▶ [What you are asked to do]:
Copy out exactly the stretch of the listing below that begins at the line containing "rw [h3 Lx, ← hw0, ← hg]" and ends at the line containing "nlinarith [s1, s2, hHx]", and copy nothing outside it.

▶ [Records to process]:
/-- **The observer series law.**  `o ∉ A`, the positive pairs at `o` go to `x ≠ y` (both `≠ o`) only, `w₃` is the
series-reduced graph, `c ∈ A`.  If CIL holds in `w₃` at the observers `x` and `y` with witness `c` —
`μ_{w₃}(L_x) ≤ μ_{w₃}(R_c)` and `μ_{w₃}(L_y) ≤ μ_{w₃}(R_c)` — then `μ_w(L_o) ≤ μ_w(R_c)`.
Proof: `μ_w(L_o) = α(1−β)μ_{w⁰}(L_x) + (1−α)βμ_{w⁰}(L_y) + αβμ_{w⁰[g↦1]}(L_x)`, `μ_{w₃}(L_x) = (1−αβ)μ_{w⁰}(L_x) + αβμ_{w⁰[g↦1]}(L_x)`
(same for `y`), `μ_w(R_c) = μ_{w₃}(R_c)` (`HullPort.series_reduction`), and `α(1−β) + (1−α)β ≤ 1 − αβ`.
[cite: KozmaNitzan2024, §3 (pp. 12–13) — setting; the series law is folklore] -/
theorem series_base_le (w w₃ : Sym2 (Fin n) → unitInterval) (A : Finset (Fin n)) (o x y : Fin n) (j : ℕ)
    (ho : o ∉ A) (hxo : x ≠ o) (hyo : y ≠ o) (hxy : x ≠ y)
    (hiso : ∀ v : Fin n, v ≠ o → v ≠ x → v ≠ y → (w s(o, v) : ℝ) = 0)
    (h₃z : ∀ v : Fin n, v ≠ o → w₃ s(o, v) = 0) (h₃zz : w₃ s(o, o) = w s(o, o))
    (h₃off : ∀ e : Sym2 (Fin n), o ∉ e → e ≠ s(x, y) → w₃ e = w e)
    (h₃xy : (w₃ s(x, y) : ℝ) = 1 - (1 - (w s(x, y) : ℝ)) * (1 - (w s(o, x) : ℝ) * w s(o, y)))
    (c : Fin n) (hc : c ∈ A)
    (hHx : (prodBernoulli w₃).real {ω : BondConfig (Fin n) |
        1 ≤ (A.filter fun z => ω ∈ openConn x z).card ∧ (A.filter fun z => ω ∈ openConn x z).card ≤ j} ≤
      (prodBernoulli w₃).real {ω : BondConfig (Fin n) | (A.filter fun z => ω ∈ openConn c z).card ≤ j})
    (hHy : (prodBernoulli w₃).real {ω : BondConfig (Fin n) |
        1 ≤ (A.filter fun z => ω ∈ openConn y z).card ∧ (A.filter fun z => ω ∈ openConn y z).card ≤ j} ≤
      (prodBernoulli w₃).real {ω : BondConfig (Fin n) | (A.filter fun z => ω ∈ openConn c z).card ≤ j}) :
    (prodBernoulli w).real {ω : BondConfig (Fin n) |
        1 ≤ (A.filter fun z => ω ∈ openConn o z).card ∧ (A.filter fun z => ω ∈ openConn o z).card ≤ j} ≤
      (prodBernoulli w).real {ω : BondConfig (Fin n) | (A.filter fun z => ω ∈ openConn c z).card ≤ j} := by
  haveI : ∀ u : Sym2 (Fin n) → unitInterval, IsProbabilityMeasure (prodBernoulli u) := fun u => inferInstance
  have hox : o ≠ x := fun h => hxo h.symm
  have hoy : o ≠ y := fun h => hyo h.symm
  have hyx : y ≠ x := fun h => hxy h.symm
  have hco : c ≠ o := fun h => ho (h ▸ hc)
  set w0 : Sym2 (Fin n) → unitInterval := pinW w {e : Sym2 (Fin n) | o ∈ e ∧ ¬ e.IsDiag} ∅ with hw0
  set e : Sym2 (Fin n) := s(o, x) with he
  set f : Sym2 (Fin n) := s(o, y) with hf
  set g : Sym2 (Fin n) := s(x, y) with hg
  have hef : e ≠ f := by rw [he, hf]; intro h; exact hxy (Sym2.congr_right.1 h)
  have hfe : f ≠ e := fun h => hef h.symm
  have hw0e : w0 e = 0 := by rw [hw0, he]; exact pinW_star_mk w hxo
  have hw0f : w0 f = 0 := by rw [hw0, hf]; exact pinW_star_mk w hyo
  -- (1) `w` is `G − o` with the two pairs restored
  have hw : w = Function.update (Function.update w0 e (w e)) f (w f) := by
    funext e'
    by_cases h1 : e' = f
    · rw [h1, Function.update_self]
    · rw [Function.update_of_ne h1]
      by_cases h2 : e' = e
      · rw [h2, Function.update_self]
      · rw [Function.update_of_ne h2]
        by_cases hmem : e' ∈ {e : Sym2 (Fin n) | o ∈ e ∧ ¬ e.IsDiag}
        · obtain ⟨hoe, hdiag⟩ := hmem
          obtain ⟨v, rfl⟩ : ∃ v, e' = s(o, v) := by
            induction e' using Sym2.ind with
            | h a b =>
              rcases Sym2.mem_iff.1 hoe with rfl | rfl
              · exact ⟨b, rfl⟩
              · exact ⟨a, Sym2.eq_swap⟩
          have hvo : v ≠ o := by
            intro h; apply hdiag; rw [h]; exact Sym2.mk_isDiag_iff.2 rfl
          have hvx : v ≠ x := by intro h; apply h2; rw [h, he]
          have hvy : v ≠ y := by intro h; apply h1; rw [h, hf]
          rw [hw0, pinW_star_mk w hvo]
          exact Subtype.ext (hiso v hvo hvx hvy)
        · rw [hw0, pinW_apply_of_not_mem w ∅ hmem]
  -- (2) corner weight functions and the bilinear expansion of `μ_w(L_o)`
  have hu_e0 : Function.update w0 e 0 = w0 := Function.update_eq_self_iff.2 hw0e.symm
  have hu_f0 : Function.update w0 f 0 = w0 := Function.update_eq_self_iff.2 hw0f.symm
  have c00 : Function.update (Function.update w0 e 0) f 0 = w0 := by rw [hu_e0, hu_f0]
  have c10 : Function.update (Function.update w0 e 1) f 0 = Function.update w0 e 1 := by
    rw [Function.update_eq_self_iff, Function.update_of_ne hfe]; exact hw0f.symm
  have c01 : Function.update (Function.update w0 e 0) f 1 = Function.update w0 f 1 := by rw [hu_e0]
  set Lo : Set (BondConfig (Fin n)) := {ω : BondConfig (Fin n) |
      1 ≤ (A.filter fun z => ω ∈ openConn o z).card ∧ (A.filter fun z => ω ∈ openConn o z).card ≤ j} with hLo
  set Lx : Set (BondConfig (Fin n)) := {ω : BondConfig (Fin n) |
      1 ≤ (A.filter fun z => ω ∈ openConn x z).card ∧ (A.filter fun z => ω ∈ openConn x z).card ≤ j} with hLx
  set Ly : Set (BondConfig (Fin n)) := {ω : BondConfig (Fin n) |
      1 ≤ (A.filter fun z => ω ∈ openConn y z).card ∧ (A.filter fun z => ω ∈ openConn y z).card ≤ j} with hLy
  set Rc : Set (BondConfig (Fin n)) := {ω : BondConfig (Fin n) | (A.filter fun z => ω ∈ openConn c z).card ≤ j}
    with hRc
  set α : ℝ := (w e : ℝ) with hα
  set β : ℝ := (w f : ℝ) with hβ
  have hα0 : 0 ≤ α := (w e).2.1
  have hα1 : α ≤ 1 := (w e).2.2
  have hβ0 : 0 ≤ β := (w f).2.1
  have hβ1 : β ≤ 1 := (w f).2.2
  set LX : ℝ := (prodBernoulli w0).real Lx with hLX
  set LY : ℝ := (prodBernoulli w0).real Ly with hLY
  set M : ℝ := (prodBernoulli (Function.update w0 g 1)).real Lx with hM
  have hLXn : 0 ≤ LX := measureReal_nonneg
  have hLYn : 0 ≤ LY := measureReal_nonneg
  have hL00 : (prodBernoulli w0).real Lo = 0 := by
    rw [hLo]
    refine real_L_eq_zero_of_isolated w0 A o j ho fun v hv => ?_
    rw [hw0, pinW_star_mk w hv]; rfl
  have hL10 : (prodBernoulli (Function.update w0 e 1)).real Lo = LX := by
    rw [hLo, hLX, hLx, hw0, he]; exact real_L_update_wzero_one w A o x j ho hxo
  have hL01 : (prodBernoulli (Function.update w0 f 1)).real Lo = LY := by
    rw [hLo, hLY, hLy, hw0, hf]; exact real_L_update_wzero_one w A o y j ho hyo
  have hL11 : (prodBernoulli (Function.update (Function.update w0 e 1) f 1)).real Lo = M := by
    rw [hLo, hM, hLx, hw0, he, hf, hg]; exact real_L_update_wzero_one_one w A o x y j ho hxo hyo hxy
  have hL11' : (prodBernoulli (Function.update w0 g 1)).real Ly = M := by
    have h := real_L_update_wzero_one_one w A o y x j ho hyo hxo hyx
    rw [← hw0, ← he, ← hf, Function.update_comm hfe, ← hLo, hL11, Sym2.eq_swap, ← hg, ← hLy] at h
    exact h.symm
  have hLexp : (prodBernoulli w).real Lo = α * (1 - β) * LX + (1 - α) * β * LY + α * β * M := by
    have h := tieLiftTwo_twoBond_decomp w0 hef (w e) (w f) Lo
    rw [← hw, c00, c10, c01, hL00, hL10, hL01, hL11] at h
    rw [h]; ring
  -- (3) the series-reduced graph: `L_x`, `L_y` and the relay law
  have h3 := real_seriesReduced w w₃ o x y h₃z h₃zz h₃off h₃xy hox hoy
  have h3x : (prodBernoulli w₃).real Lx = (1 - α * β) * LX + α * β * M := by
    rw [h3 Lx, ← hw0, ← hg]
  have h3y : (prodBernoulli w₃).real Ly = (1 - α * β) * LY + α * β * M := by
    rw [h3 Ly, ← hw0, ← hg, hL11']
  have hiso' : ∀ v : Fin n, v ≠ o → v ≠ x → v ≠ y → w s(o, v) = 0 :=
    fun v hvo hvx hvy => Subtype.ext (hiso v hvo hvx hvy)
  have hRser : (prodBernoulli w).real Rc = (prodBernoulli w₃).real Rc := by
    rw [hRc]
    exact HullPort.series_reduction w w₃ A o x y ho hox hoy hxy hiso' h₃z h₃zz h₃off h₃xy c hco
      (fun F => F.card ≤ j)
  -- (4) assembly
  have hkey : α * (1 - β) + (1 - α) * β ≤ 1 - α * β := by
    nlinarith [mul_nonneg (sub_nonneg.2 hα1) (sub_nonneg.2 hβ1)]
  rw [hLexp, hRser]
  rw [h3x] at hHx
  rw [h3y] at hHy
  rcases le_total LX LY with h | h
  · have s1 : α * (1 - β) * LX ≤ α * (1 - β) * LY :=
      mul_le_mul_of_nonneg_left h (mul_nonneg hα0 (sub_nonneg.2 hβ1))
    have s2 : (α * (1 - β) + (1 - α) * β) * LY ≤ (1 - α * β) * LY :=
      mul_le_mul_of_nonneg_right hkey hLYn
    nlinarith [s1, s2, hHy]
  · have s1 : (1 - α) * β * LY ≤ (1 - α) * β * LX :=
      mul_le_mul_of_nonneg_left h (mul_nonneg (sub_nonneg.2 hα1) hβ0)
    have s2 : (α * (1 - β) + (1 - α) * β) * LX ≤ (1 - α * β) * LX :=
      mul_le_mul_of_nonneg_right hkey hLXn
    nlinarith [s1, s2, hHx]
---
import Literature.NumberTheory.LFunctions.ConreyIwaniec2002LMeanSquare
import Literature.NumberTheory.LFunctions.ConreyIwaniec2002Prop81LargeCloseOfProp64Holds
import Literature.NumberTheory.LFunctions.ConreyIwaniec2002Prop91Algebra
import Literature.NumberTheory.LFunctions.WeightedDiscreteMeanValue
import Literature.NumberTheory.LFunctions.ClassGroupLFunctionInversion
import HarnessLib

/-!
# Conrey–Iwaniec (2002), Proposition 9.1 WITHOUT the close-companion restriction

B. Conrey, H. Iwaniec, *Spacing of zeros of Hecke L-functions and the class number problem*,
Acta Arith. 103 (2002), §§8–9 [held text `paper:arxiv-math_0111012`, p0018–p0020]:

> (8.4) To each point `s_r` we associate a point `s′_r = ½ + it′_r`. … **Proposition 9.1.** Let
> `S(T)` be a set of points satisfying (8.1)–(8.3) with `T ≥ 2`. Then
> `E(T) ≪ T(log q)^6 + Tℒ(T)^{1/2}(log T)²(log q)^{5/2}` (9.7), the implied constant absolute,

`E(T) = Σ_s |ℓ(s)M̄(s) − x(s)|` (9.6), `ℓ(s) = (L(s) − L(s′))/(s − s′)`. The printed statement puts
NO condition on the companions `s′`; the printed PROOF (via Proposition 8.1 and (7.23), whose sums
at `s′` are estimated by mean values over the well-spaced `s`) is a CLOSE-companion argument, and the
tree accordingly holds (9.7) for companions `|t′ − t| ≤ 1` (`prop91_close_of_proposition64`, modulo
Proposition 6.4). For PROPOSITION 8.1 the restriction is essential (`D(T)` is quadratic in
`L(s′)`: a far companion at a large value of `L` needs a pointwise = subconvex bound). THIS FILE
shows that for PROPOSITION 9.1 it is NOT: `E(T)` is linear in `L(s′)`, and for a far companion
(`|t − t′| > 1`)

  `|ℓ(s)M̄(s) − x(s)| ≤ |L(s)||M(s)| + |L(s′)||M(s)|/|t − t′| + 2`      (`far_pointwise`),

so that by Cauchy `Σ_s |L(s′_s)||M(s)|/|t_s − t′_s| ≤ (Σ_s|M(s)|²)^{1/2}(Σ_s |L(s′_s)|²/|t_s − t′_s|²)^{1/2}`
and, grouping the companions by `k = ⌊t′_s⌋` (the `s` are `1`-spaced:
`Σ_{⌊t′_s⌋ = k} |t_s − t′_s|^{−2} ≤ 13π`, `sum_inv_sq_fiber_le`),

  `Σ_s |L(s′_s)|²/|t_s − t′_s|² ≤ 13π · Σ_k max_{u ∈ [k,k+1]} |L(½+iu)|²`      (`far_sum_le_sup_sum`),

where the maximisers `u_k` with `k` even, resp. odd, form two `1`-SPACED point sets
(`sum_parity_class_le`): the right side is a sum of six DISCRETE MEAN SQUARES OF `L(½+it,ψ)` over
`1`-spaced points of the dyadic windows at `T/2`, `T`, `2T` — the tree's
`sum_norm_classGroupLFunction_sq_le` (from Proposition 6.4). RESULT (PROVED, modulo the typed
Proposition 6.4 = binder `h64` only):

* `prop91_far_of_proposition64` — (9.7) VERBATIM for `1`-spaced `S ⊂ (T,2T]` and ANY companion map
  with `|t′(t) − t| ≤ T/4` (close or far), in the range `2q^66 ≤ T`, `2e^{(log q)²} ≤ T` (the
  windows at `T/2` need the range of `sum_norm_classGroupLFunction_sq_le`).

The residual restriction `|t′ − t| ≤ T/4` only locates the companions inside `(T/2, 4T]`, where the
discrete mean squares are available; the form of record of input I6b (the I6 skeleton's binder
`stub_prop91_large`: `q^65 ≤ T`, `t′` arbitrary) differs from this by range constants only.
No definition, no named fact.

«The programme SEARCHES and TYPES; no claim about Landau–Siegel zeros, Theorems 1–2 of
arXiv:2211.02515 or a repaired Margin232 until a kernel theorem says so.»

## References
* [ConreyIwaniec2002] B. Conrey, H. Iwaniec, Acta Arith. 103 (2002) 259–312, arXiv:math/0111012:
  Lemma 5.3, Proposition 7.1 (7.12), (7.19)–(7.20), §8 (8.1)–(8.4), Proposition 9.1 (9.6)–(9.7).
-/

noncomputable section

▶ [Output of the exercise]:
    rw [h3 Lx, ← hw0, ← hg]
  have h3y : (prodBernoulli w₃).real Ly = (1 - α * β) * LY + α * β * M := by
    rw [h3 Ly, ← hw0, ← hg, hL11']
  have hiso' : ∀ v : Fin n, v ≠ o → v ≠ x → v ≠ y → w s(o, v) = 0 :=
    fun v hvo hvx hvy => Subtype.ext (hiso v hvo hvx hvy)
  have hRser : (prodBernoulli w).real Rc = (prodBernoulli w₃).real Rc := by
    rw [hRc]
    exact HullPort.series_reduction w w₃ A o x y ho hox hoy hxy hiso' h₃z h₃zz h₃off h₃xy c hco
      (fun F => F.card ≤ j)
  -- (4) assembly
  have hkey : α * (1 - β) + (1 - α) * β ≤ 1 - α * β := by
    nlinarith [mul_nonneg (sub_nonneg.2 hα1) (sub_nonneg.2 hβ1)]
  rw [hLexp, hRser]
  rw [h3x] at hHx
  rw [h3y] at hHy
  rcases le_total LX LY with h | h
  · have s1 : α * (1 - β) * LX ≤ α * (1 - β) * LY :=
      mul_le_mul_of_nonneg_left h (mul_nonneg hα0 (sub_nonneg.2 hβ1))
    have s2 : (α * (1 - β) + (1 - α) * β) * LY ≤ (1 - α * β) * LY :=
      mul_le_mul_of_nonneg_right hkey hLYn
    nlinarith [s1, s2, hHy]
  · have s1 : (1 - α) * β * LY ≤ (1 - α) * β * LX :=
      mul_le_mul_of_nonneg_left h (mul_nonneg (sub_nonneg.2 hα1) hβ0)
    have s2 : (α * (1 - β) + (1 - α) * β) * LX ≤ (1 - α * β) * LX :=
      mul_le_mul_of_nonneg_right hkey hLXn
    nlinarith [s1, s2, hHx]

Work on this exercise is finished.